- Genre: Soap opera
- Written by: V. Thiruselvam
- Screenplay by: V. Thiruselvam
- Directed by: V. Thiruselvam S.N.Shakthivel
- Starring: Sara Vanitha Krishnachandran Seenu Bhavana Nalini Subhalekha Sudhakar Vandhana
- Theme music composer: Navneeth Sundar
- Opening theme: "Kadhal Oru Mayama" Divya Ramani (Vocal) Aandal Priyadharsini (Lyrics)
- Composer: Navneeth Sundar
- Country of origin: India
- Original language: Tamil
- No. of episodes: 482

Production
- Producers: Sujatha Vijakumar Vijakumar
- Cinematography: C. Denisten B.Thiyagarajan
- Editor: D. Preamkumar
- Running time: approx. 20-22 minutes per episode
- Production company: Home Movie Makers

Original release
- Network: Sun TV
- Release: 21 December 2009 – 11 November 2011

= Madhavi (TV series) =

Madhavi (மாதவி) is a 2009 Indian Tamil-language soap opera starring Sara, Seenu, Bhavana, Nalini, Subhalekha Sudhakar and Vandhana and Vanitha Krishnachandran that aired on Sun TV for 487 episodes.

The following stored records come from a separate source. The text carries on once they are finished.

/-! ### §3 The `(29 | 42)` core -/

/-- **THE `Θ`-SUBALGEBRA THEOREM FOR UNITARY MULTIPLICITIES `(29, 42)` — complex Hermitian core, classification-free.**
`𝔊 ⊆ End(W)` bracket-closed and irreducible, `Θ ∈ 𝔊` an involution with `dim P = 29`, `dim Q = 42`, Hermitian data,
`𝔊` adjoint-closed ⟹ `𝔊 = End(W)`. See the module docstring. [cite: Ribet1983, Thm. 3] [cite: Gordon1997, Thm. 6.3 (3)]
[cite: Deligne1982HodgeCycles, I §3 Prop. 3.4, 3.6] [cite: GoodmanWallachGTM255, §4.1.1] -/
theorem UnitaryTwentyNineFortyTwo.eq_top_of_smul [FiniteDimensional ℂ W] {𝔊 : Submodule ℂ (Module.End ℂ W)}
    (hbr : ∀ Y ∈ 𝔊, ∀ Z ∈ 𝔊, Y * Z - Z * Y ∈ 𝔊)
    (hirr : ∀ U : Submodule ℂ W, (∀ A ∈ 𝔊, ∀ u ∈ U, A u ∈ U) → U = ⊥ ∨ U = ⊤)
    {Θ : Module.End ℂ W} (hΘ : Θ ∈ 𝔊) (hΘΘ : Θ * Θ = 1)
    {P Q : Submodule ℂ W} (hP : ∀ x, x ∈ P ↔ Θ x = x) (hQ : ∀ x, x ∈ Q ↔ Θ x = -x)
    (hP29 : Module.finrank ℂ P = 29) (hQ42 : Module.finrank ℂ Q = 42)
    {s : W → W → ℂ} (hadd : ∀ x y z, s (x + y) z = s x z + s y z)
    (hsmul : ∀ (c : ℂ) (x y : W), s (c • x) y = c * s x y) (hsymm : ∀ x y, s y x = starRingEnd ℂ (s x y))
    (hPQ : ∀ p ∈ P, ∀ q ∈ Q, s p q = 0) (hdefP : ∀ p ∈ P, s p p = 0 → p = 0) (hdefQ : ∀ q ∈ Q, s q q = 0 → q = 0)
    (hadj : ∀ X ∈ 𝔊, ∃ Y ∈ 𝔊, ∀ x y, s (X x) y = s x (Y y)) : 𝔊 = ⊤ := by
  classical
  have hraiseval : ∀ Z : Module.End ℂ W, Θ * Z = Z → ∀ w, Z w ∈ P := fun Z hΘZ w =>
    (hP _).2 (by rw [← Module.End.mul_apply, hΘZ])
  have hle : ∀ B' : Module.End ℂ W, Θ * B' = B' → Module.finrank ℂ (LinearMap.range B') ≤ 29 := fun B' h => by
    rw [← hP29]
    exact Submodule.finrank_mono (by rintro _ ⟨w, rfl⟩; exact hraiseval B' h w)
  have hsU : ∀ U : Submodule ℂ W, ∀ x y z : U, s ((x + y : U) : W) z = s (x : W) z + s (y : W) z :=
    fun U x y z => by simp only [Submodule.coe_add, hadd]
  have hsmU : ∀ U : Submodule ℂ W, ∀ (c : ℂ) (x y : U), s ((c • x : U) : W) y = c * s (x : W) y :=
    fun U c x y => by simp only [Submodule.coe_smul, hsmul]
  have key : ∀ r, (r = 1 ∨ r = 5 ∨ r = 11 ∨ r = 13 ∨ r = 29) →
      ∀ B' ∈ 𝔊, Θ * B' = B' → B' * Θ = -B' → Module.finrank ℂ (LinearMap.range B') = r → 𝔊 = ⊤ := by
    intro r hr B' hB' hΘB' hB'Θ hrk
    refine UnitaryDoubleLevi.eq_top_of_raise_of_core hbr hirr hΘ hΘΘ hP hQ hadd hsymm hPQ hdefP hdefQ hadj hB' hΘB' hB'Θ
      (by omega) (by omega) (by omega)
      fun U 𝔩 ι P' Q' hbr𝔩 hirr𝔩 hι hιι hP' hQ' hfinP' hfinQ' hP'Q' hdefP' hdefQ' hadj𝔩 => ?_
    rw [hQ42, hrk] at hfinQ'
    rw [hrk] at hfinP'
    rcases hr with rfl | rfl | rfl | rfl | rfl
    · -- `(1 | 41)`
      exact UnitaryThreeCoprime.eq_top_of_finrank_eq_one hbr𝔩 hirr𝔩 (Submodule.neg_mem _ hι) ((neg_mul_neg ι ι).trans hιι) (P := Q') (Q := P') (fun x => by rw [hQ', LinearMap.neg_apply, neg_eq_iff_eq_neg]) (fun x => by rw [hP', LinearMap.neg_apply, neg_inj]) (by omega) hfinP'
    · -- `(5 | 37)`
      exact UnitaryFive.eq_top_of_smul hbr𝔩 hirr𝔩 hι hιι hP' hQ' hfinP' (by omega) (s := fun x y : U => s (x : W) y) (fun x y z => by simp only [Submodule.coe_add, hadd]) (fun c x y => by simp only [Submodule.coe_smul, hsmul]) (fun x y => hsymm _ _) hP'Q' hdefP' hdefQ' hadj𝔩
    · -- `(11 | 31)`
      exact UnitaryEleven.eq_top_of_smul hbr𝔩 hirr𝔩 hι hιι hP' hQ' hfinP' (by omega) (s := fun x y : U => s (x : W) y) (fun x y z => by simp only [Submodule.coe_add, hadd]) (fun c x y => by simp only [Submodule.coe_smul, hsmul]) (fun x y => hsymm _ _) hP'Q' hdefP' hdefQ' hadj𝔩
    · -- `(13 | 29)`
      exact UnitaryThirteen.eq_top_of_smul hbr𝔩 hirr𝔩 hι hιι hP' hQ' hfinP' (by omega) (s := fun x y : U => s (x : W) y) (fun x y z => by simp only [Submodule.coe_add, hadd]) (fun c x y => by simp only [Submodule.coe_smul, hsmul]) (fun x y => hsymm _ _) hP'Q' hdefP' hdefQ' hadj𝔩
    · -- `(29 | 13)`
      exact UnitaryThirteen.eq_top_of_smul' hbr𝔩 hirr𝔩 hι hιι hP' hQ' (by omega) (by omega) (s := fun x y : U => s (x : W) y) (fun x y z => by simp only [Submodule.coe_add, hadd]) (fun c x y => by simp only [Submodule.coe_smul, hsmul]) (fun x y => hsymm _ _) hP'Q' hdefP' hdefQ' hadj𝔩
  by_contra hne
  have hbad : ∀ B' ∈ 𝔊, Θ * B' = B' → B' * Θ = -B' → Module.finrank ℂ (LinearMap.range B') = 0 ∨ Module.finrank ℂ (LinearMap.range B') = 2 ∨ Module.finrank ℂ (LinearMap.range B') = 3 ∨ Module.finrank ℂ (LinearMap.range B') = 4 ∨ Module.finrank ℂ (LinearMap.range B') = 6 ∨ Module.finrank ℂ (LinearMap.range B') = 7 ∨ Module.finrank ℂ (LinearMap.range B') = 8 ∨ Module.finrank ℂ (LinearMap.range B') = 9 ∨ Module.finrank ℂ (LinearMap.range B') = 10 ∨ Module.finrank ℂ (LinearMap.range B') = 12 ∨ Module.finrank ℂ (LinearMap.range B') = 14 ∨ Module.finrank ℂ (LinearMap.range B') = 15 ∨ Module.finrank ℂ (LinearMap.range B') = 16 ∨ Module.finrank ℂ (LinearMap.range B') = 17 ∨ Module.finrank ℂ (LinearMap.range B') = 18 ∨ Module.finrank ℂ (LinearMap.range B') = 19 ∨ Module.finrank ℂ (LinearMap.range B') = 20 ∨ Module.finrank ℂ (LinearMap.range B') = 21 ∨ Module.finrank ℂ (LinearMap.range B') = 22 ∨ Module.finrank ℂ (LinearMap.range B') = 23 ∨ Module.finrank ℂ (LinearMap.range B') = 24 ∨ Module.finrank ℂ (LinearMap.range B') = 25 ∨ Module.finrank ℂ (LinearMap.range B') = 26 ∨ Module.finrank ℂ (LinearMap.range B') = 27 ∨ Module.finrank ℂ (LinearMap.range B') = 28 := by
    intro B' hB' hΘB' hB'Θ
    have hle' := hle B' hΘB'
    have hk : ¬ (Module.finrank ℂ (LinearMap.range B') = 1 ∨ Module.finrank ℂ (LinearMap.range B') = 5 ∨ Module.finrank ℂ (LinearMap.range B') = 11 ∨ Module.finrank ℂ (LinearMap.range B') = 13 ∨ Module.finrank ℂ (LinearMap.range B') = 29) :=
      fun h => hne (key _ h B' hB' hΘB' hB'Θ rfl)
    generalize Module.finrank ℂ (LinearMap.range B') = R at hle' hk ⊢
    interval_cases R <;> omega
  obtain ⟨B₂, hB₂, hΘB₂, hB₂Θ, hr2⟩ :=
    UnitaryThreeCoprime.exists_raise_rank_ge_two hbr hirr hΘ hΘΘ hP hQ (by omega) (by omega)
  obtain ⟨B, hB, hΘB, hBΘ, hB0, hBmin⟩ := UnitaryRaisingSpace.exists_minRank_raise 𝔊 Θ
    ⟨B₂, hB₂, hΘB₂, hB₂Θ, fun h => by rw [h, LinearMap.range_zero, finrank_bot] at hr2; omega⟩
  have hrB0 : Module.finrank ℂ (LinearMap.range B) ≠ 0 := fun h =>
    hB0 (LinearMap.range_eq_bot.1 (Submodule.finrank_eq_zero.1 h))
  have hSm : ∀ B' ∈ 𝔊, Θ * B' = B' → B' * Θ = -B' →
      Module.finrank ℂ (LinearMap.range B') = 0 ∨ Module.finrank ℂ (LinearMap.range B) ≤ Module.finrank ℂ (LinearMap.range B') := by
    intro B' hB' hΘB' hB'Θ
    by_cases h0 : B' = 0
    · left; rw [h0, LinearMap.range_zero, finrank_bot]
    · exact Or.inr (hBmin B' hB' hΘB' hB'Θ h0)
  rcases hbad B hB hΘB hBΘ with h | h | h | h | h | h | h | h | h | h | h | h | h | h | h | h | h | h | h | h | h | h | h | h | h
  · exact hrB0 h
  · refine UnitaryTwentyNineFortyTwo.no_minRank_2 hbr hirr hΘ hΘΘ hP hQ hP29 hQ42 hadd hsmul hsymm hPQ hdefP hdefQ
      hadj (fun B' hB' hΘB' hB'Θ => ?_) hB hΘB hBΘ h
    have h2 := hSm B' hB' hΘB' hB'Θ
    rcases hbad B' hB' hΘB' hB'Θ with h1 | h1 | h1 | h1 | h1 | h1 | h1 | h1 | h1 | h1 | h1 | h1 | h1 | h1 | h1 | h1 | h1 | h1 | h1 | h1 | h1 | h1 | h1 | h1 | h1 <;> omega
  · refine UnitaryTwentyNineFortyTwo.no_minRank_3 hbr hirr hΘ hΘΘ hP hQ hP29 hQ42 hadd hsmul hsymm hPQ hdefP hdefQ
      hadj (fun B' hB' hΘB' hB'Θ => ?_) hB hΘB hBΘ h
    have h2 := hSm B' hB' hΘB' hB'Θ
    rcases hbad B' hB' hΘB' hB'Θ with h1 | h1 | h1 | h1 | h1 | h1 | h1 | h1 | h1 | h1 | h1 | h1 | h1 | h1 | h1 | h1 | h1 | h1 | h1 | h1 | h1 | h1 | h1 | h1 | h1 <;> omega
  · refine UnitaryTwentyNineFortyTwo.no_minRank_4 hbr hirr hΘ hΘΘ hP hQ hP29 hQ42 hadd hsmul hsymm hPQ hdefP hdefQ
      hadj (fun B' hB' hΘB' hB'Θ => ?_) hB hΘB hBΘ h
    have h2 := hSm B' hB' hΘB' hB'Θ
    rcases hbad B' hB' hΘB' hB'Θ with h1 | h1 | h1 | h1 | h1 | h1 | h1 | h1 | h1 | h1 | h1 | h1 | h1 | h1 | h1 | h1 | h1 | h1 | h1 | h1 | h1 | h1 | h1 | h1 | h1 <;> omega
  · refine UnitaryTwentyNineFortyTwo.no_minRank_6 hbr hirr hΘ hΘΘ hP hQ hP29 hQ42 hadd hsmul hsymm hPQ hdefP hdefQ
      hadj (fun B' hB' hΘB' hB'Θ => ?_) hB hΘB hBΘ h
    have h2 := hSm B' hB' hΘB' hB'Θ
    rcases hbad B' hB' hΘB' hB'Θ with h1 | h1 | h1 | h1 | h1 | h1 | h1 | h1 | h1 | h1 | h1 | h1 | h1 | h1 | h1 | h1 | h1 | h1 | h1 | h1 | h1 | h1 | h1 | h1 | h1 <;> omega
  · refine UnitaryTwentyNineFortyTwo.no_minRank_7 hbr hirr hΘ hΘΘ hP hQ hP29 hQ42 hadd hsmul hsymm hPQ hdefP hdefQ
      hadj (fun B' hB' hΘB' hB'Θ => ?_) hB hΘB hBΘ h
    have h2 := hSm B' hB' hΘB' hB'Θ
    rcases hbad B' hB' hΘB' hB'Θ with h1 | h1 | h1 | h1 | h1 | h1 | h1 | h1 | h1 | h1 | h1 | h1 | h1 | h1 | h1 | h1 | h1 | h1 | h1 | h1 | h1 | h1 | h1 | h1 | h1 <;> omega
  · refine UnitaryTwentyNineFortyTwo.no_minRank_8 hbr hirr hΘ hΘΘ hP hQ hP29 hQ42 hadd hsmul hsymm hPQ hdefP hdefQ
      hadj (fun B' hB' hΘB' hB'Θ => ?_) hB hΘB hBΘ h
    have h2 := hSm B' hB' hΘB' hB'Θ
    rcases hbad B' hB' hΘB' hB'Θ with h1 | h1 | h1 | h1 | h1 | h1 | h1 | h1 | h1 | h1 | h1 | h1 | h1 | h1 | h1 | h1 | h1 | h1 | h1 | h1 | h1 | h1 | h1 | h1 | h1 <;> omega
  · refine UnitaryTwentyNineFortyTwo.no_minRank_9 hbr hirr hΘ hΘΘ hP hQ hP29 hQ42 hadd hsmul hsymm hPQ hdefP hdefQ
      hadj (fun B' hB' hΘB' hB'Θ => ?_) hB hΘB hBΘ h
    have h2 := hSm B' hB' hΘB' hB'Θ
    rcases hbad B' hB' hΘB' hB'Θ with h1 | h1 | h1 | h1 | h1 | h1 | h1 | h1 | h1 | h1 | h1 | h1 | h1 | h1 | h1 | h1 | h1 | h1 | h1 | h1 | h1 | h1 | h1 | h1 | h1 <;> omega
  · refine UnitaryTwentyNineFortyTwo.no_minRank_10 hbr hirr hΘ hΘΘ hP hQ hP29 hQ42 hadd hsmul hsymm hPQ hdefP hdefQ
      hadj (fun B' hB' hΘB' hB'Θ => ?_) hB hΘB hBΘ h
    have h2 := hSm B' hB' hΘB' hB'Θ
    rcases hbad B' hB' hΘB' hB'Θ with h1 | h1 | h1 | h1 | h1 | h1 | h1 | h1 | h1 | h1 | h1 | h1 | h1 | h1 | h1 | h1 | h1 | h1 | h1 | h1 | h1 | h1 | h1 | h1 | h1 <;> omega
  · refine UnitaryTwentyNineFortyTwo.no_minRank_12 hbr hirr hΘ hΘΘ hP hQ hP29 hQ42 hadd hsmul hsymm hPQ hdefP hdefQ
      hadj (fun B' hB' hΘB' hB'Θ => ?_) hB hΘB hBΘ h
    have h2 := hSm B' hB' hΘB' hB'Θ
    rcases hbad B' hB' hΘB' hB'Θ with h1 | h1 | h1 | h1 | h1 | h1 | h1 | h1 | h1 | h1 | h1 | h1 | h1 | h1 | h1 | h1 | h1 | h1 | h1 | h1 | h1 | h1 | h1 | h1 | h1 <;> omega
  · refine UnitaryTwentyNineFortyTwo.no_minRank_14 hbr hirr hΘ hΘΘ hP hQ hP29 hQ42 hadd hsmul hsymm hPQ hdefP hdefQ
      hadj (fun B' hB' hΘB' hB'Θ => ?_) hB hΘB hBΘ h
    have h2 := hSm B' hB' hΘB' hB'Θ
    rcases hbad B' hB' hΘB' hB'Θ with h1 | h1 | h1 | h1 | h1 | h1 | h1 | h1 | h1 | h1 | h1 | h1 | h1 | h1 | h1 | h1 | h1 | h1 | h1 | h1 | h1 | h1 | h1 | h1 | h1 <;> omega
  · refine UnitaryTwentyNineFortyTwo.no_minRank_15 hbr hirr hΘ hΘΘ hP hQ hP29 hQ42 hadd hsmul hsymm hPQ hdefP hdefQ
      hadj (fun B' hB' hΘB' hB'Θ => ?_) hB hΘB hBΘ h
    have h2 := hSm B' hB' hΘB' hB'Θ
    rcases hbad B' hB' hΘB' hB'Θ with h1 | h1 | h1 | h1 | h1 | h1 | h1 | h1 | h1 | h1 | h1 | h1 | h1 | h1 | h1 | h1 | h1 | h1 | h1 | h1 | h1 | h1 | h1 | h1 | h1 <;> omega
  · refine UnitaryTwentyNineFortyTwo.no_minRank_16 hbr hirr hΘ hΘΘ hP hQ hP29 hQ42 hadd hsmul hsymm hPQ hdefP hdefQ
      hadj (fun B' hB' hΘB' hB'Θ => ?_) hB hΘB hBΘ h
    have h2 := hSm B' hB' hΘB' hB'Θ
    rcases hbad B' hB' hΘB' hB'Θ with h1 | h1 | h1 | h1 | h1 | h1 | h1 | h1 | h1 | h1 | h1 | h1 | h1 | h1 | h1 | h1 | h1 | h1 | h1 | h1 | h1 | h1 | h1 | h1 | h1 <;> omega
  · refine UnitaryTwentyNineFortyTwo.no_minRank_17 hbr hirr hΘ hΘΘ hP hQ hP29 hQ42 hadd hsmul hsymm hPQ hdefP hdefQ
      hadj (fun B' hB' hΘB' hB'Θ => ?_) hB hΘB hBΘ h
    have h2 := hSm B' hB' hΘB' hB'Θ
    rcases hbad B' hB' hΘB' hB'Θ with h1 | h1 | h1 | h1 | h1 | h1 | h1 | h1 | h1 | h1 | h1 | h1 | h1 | h1 | h1 | h1 | h1 | h1 | h1 | h1 | h1 | h1 | h1 | h1 | h1 <;> omega
  · refine UnitaryTwentyNineFortyTwo.no_minRank_18 hbr hirr hΘ hΘΘ hP hQ hP29 hQ42 hadd hsmul hsymm hPQ hdefP hdefQ
      hadj (fun B' hB' hΘB' hB'Θ => ?_) hB hΘB hBΘ h
    have h2 := hSm B' hB' hΘB' hB'Θ
    rcases hbad B' hB' hΘB' hB'Θ with h1 | h1 | h1 | h1 | h1 | h1 | h1 | h1 | h1 | h1 | h1 | h1 | h1 | h1 | h1 | h1 | h1 | h1 | h1 | h1 | h1 | h1 | h1 | h1 | h1 <;> omega
  · refine UnitaryTwentyNineFortyTwo.no_minRank_19 hbr hirr hΘ hΘΘ hP hQ hP29 hQ42 hadd hsmul hsymm hPQ hdefP hdefQ
      hadj (fun B' hB' hΘB' hB'Θ => ?_) hB hΘB hBΘ h
    have h2 := hSm B' hB' hΘB' hB'Θ
    rcases hbad B' hB' hΘB' hB'Θ with h1 | h1 | h1 | h1 | h1 | h1 | h1 | h1 | h1 | h1 | h1 | h1 | h1 | h1 | h1 | h1 | h1 | h1 | h1 | h1 | h1 | h1 | h1 | h1 | h1 <;> omega
  · refine UnitaryTwentyNineFortyTwo.no_minRank_20 hbr hirr hΘ hΘΘ hP hQ hP29 hQ42 hadd hsmul hsymm hPQ hdefP hdefQ
      hadj (fun B' hB' hΘB' hB'Θ => ?_) hB hΘB hBΘ h
    have h2 := hSm B' hB' hΘB' hB'Θ
    rcases hbad B' hB' hΘB' hB'Θ with h1 | h1 | h1 | h1 | h1 | h1 | h1 | h1 | h1 | h1 | h1 | h1 | h1 | h1 | h1 | h1 | h1 | h1 | h1 | h1 | h1 | h1 | h1 | h1 | h1 <;> omega
  · refine UnitaryTwentyNineFortyTwo.no_minRank_21 hbr hirr hΘ hΘΘ hP hQ hP29 hQ42 hadd hsmul hsymm hPQ hdefP hdefQ
      hadj (fun B' hB' hΘB' hB'Θ => ?_) hB hΘB hBΘ h
    have h2 := hSm B' hB' hΘB' hB'Θ
    rcases hbad B' hB' hΘB' hB'Θ with h1 | h1 | h1 | h1 | h1 | h1 | h1 | h1 | h1 | h1 | h1 | h1 | h1 | h1 | h1 | h1 | h1 | h1 | h1 | h1 | h1 | h1 | h1 | h1 | h1 <;> omega
  · refine UnitaryTwentyNineFortyTwo.no_minRank_22 hbr hirr hΘ hΘΘ hP hQ hP29 hQ42 hadd hsmul hsymm hPQ hdefP hdefQ
      hadj (fun B' hB' hΘB' hB'Θ => ?_) hB hΘB hBΘ h
    have h2 := hSm B' hB' hΘB' hB'Θ
    rcases hbad B' hB' hΘB' hB'Θ with h1 | h1 | h1 | h1 | h1 | h1 | h1 | h1 | h1 | h1 | h1 | h1 | h1 | h1 | h1 | h1 | h1 | h1 | h1 | h1 | h1 | h1 | h1 | h1 | h1 <;> omega
  · refine UnitaryTwentyNineFortyTwo.no_minRank_23 hbr hirr hΘ hΘΘ hP hQ hP29 hQ42 hadd hsmul hsymm hPQ hdefP hdefQ
      hadj (fun B' hB' hΘB' hB'Θ => ?_) hB hΘB hBΘ h
    have h2 := hSm B' hB' hΘB' hB'Θ
    rcases hbad B' hB' hΘB' hB'Θ with h1 | h1 | h1 | h1 | h1 | h1 | h1 | h1 | h1 | h1 | h1 | h1 | h1 | h1 | h1 | h1 | h1 | h1 | h1 | h1 | h1 | h1 | h1 | h1 | h1 <;> omega
  · refine UnitaryTwentyNineFortyTwo.no_minRank_24 hbr hirr hΘ hΘΘ hP hQ hP29 hQ42 hadd hsmul hsymm hPQ hdefP hdefQ
      hadj (fun B' hB' hΘB' hB'Θ => ?_) hB hΘB hBΘ h
    have h2 := hSm B' hB' hΘB' hB'Θ
    rcases hbad B' hB' hΘB' hB'Θ with h1 | h1 | h1 | h1 | h1 | h1 | h1 | h1 | h1 | h1 | h1 | h1 | h1 | h1 | h1 | h1 | h1 | h1 | h1 | h1 | h1 | h1 | h1 | h1 | h1 <;> omega
  · refine UnitaryTwentyNineFortyTwo.no_minRank_25 hbr hirr hΘ hΘΘ hP hQ hP29 hQ42 hadd hsmul hsymm hPQ hdefP hdefQ
      hadj (fun B' hB' hΘB' hB'Θ => ?_) hB hΘB hBΘ h
    have h2 := hSm B' hB' hΘB' hB'Θ
    rcases hbad B' hB' hΘB' hB'Θ with h1 | h1 | h1 | h1 | h1 | h1 | h1 | h1 | h1 | h1 | h1 | h1 | h1 | h1 | h1 | h1 | h1 | h1 | h1 | h1 | h1 | h1 | h1 | h1 | h1 <;> omega
  · refine UnitaryTwentyNineFortyTwo.no_minRank_26 hbr hirr hΘ hΘΘ hP hQ hP29 hQ42 hadd hsmul hsymm hPQ hdefP hdefQ
      hadj (fun B' hB' hΘB' hB'Θ => ?_) hB hΘB hBΘ h
    have h2 := hSm B' hB' hΘB' hB'Θ
    rcases hbad B' hB' hΘB' hB'Θ with h1 | h1 | h1 | h1 | h1 | h1 | h1 | h1 | h1 | h1 | h1 | h1 | h1 | h1 | h1 | h1 | h1 | h1 | h1 | h1 | h1 | h1 | h1 | h1 | h1 <;> omega
  · refine UnitaryTwentyNineFortyTwo.no_minRank_27 hbr hirr hΘ hΘΘ hP hQ hP29 hQ42 hadd hsmul hsymm hPQ hdefP hdefQ
      hadj (fun B' hB' hΘB' hB'Θ => ?_) hB hΘB hBΘ h
    have h2 := hSm B' hB' hΘB' hB'Θ
    rcases hbad B' hB' hΘB' hB'Θ with h1 | h1 | h1 | h1 | h1 | h1 | h1 | h1 | h1 | h1 | h1 | h1 | h1 | h1 | h1 | h1 | h1 | h1 | h1 | h1 | h1 | h1 | h1 | h1 | h1 <;> omega
  · refine UnitaryTwentyNineFortyTwo.no_minRank_28 hbr hirr hΘ hΘΘ hP hQ hP29 hQ42 hadd hsmul hsymm hPQ hdefP hdefQ
      hadj (fun B' hB' hΘB' hB'Θ => ?_) hB hΘB hBΘ h
    have h2 := hSm B' hB' hΘB' hB'Θ
    rcases hbad B' hB' hΘB' hB'Θ with h1 | h1 | h1 | h1 | h1 | h1 | h1 | h1 | h1 | h1 | h1 | h1 | h1 | h1 | h1 | h1 | h1 | h1 | h1 | h1 | h1 | h1 | h1 | h1 | h1 <;> omega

It was produced by Home Media and written and directed by V. Thiruselvam. It also aired in Sri Lanka Tamil Channel on Vasantham TV.

==Plot==
The story of a young woman who is good in singing and wants to become a singer. She awaits an opportunity, saying that she is struggling as a chorus singer in the film industry due to her financial situation. Her dream is to see (Seenu) Manohar (her fiancé) pass the civil service examination to get out of all her financial troubles. Manohar is also jobless and penniless during his preparation for the exams and he completely depends on (Sara) Madhavi's money for his family's sustenance.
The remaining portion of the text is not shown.